TASK PROMPT: Reproduce precisely the lines of the listing below, starting with the line that contains "are closed there" and stopping after the line that contains "kit job j199489);"; include nothing else.

TASK MATERIAL:
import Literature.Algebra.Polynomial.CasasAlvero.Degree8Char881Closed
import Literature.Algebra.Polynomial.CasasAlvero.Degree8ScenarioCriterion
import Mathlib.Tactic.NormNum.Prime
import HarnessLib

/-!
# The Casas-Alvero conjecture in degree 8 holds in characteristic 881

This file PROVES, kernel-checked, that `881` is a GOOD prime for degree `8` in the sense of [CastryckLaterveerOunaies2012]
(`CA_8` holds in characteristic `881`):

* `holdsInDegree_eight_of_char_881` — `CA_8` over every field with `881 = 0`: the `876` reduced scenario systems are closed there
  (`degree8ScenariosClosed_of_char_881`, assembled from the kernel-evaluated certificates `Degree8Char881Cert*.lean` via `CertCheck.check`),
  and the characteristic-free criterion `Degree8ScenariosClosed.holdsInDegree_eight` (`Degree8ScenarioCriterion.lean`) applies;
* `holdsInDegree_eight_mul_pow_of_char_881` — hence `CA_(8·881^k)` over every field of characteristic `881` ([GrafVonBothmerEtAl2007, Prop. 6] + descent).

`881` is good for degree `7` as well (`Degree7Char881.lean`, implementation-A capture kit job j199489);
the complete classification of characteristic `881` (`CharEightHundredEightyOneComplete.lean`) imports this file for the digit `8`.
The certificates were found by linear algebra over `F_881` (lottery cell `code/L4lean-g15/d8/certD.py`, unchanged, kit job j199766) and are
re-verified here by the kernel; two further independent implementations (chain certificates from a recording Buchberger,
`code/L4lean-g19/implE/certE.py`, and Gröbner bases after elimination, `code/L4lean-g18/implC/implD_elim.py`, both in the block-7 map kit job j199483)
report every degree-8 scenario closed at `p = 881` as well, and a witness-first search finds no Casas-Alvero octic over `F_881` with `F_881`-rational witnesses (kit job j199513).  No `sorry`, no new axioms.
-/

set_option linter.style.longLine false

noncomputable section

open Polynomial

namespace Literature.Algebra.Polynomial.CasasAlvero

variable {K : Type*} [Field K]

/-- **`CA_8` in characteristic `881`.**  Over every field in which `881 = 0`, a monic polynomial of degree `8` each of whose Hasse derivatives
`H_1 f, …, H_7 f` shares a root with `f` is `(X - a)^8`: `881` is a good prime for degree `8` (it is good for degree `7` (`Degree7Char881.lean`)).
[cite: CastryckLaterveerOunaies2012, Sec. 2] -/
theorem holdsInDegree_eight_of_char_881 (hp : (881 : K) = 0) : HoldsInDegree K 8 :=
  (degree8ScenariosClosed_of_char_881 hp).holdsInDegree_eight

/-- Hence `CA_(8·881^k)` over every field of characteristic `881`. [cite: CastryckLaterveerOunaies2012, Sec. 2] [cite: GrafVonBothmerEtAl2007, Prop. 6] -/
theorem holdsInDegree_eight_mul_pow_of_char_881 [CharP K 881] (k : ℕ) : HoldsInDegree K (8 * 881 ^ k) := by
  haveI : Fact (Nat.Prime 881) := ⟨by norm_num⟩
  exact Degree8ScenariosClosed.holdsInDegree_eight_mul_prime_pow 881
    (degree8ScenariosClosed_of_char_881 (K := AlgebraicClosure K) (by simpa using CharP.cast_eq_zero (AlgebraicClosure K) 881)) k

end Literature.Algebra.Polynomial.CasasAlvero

EXERCISE ANSWER:
* `holdsInDegree_eight_of_char_881` — `CA_8` over every field with `881 = 0`: the `876` reduced scenario systems are closed there
  (`degree8ScenariosClosed_of_char_881`, assembled from the kernel-evaluated certificates `Degree8Char881Cert*.lean` via `CertCheck.check`),
  and the characteristic-free criterion `Degree8ScenariosClosed.holdsInDegree_eight` (`Degree8ScenarioCriterion.lean`) applies;
* `holdsInDegree_eight_mul_pow_of_char_881` — hence `CA_(8·881^k)` over every field of characteristic `881` ([GrafVonBothmerEtAl2007, Prop. 6] + descent).

`881` is good for degree `7` as well (`Degree7Char881.lean`, implementation-A capture kit job j199489);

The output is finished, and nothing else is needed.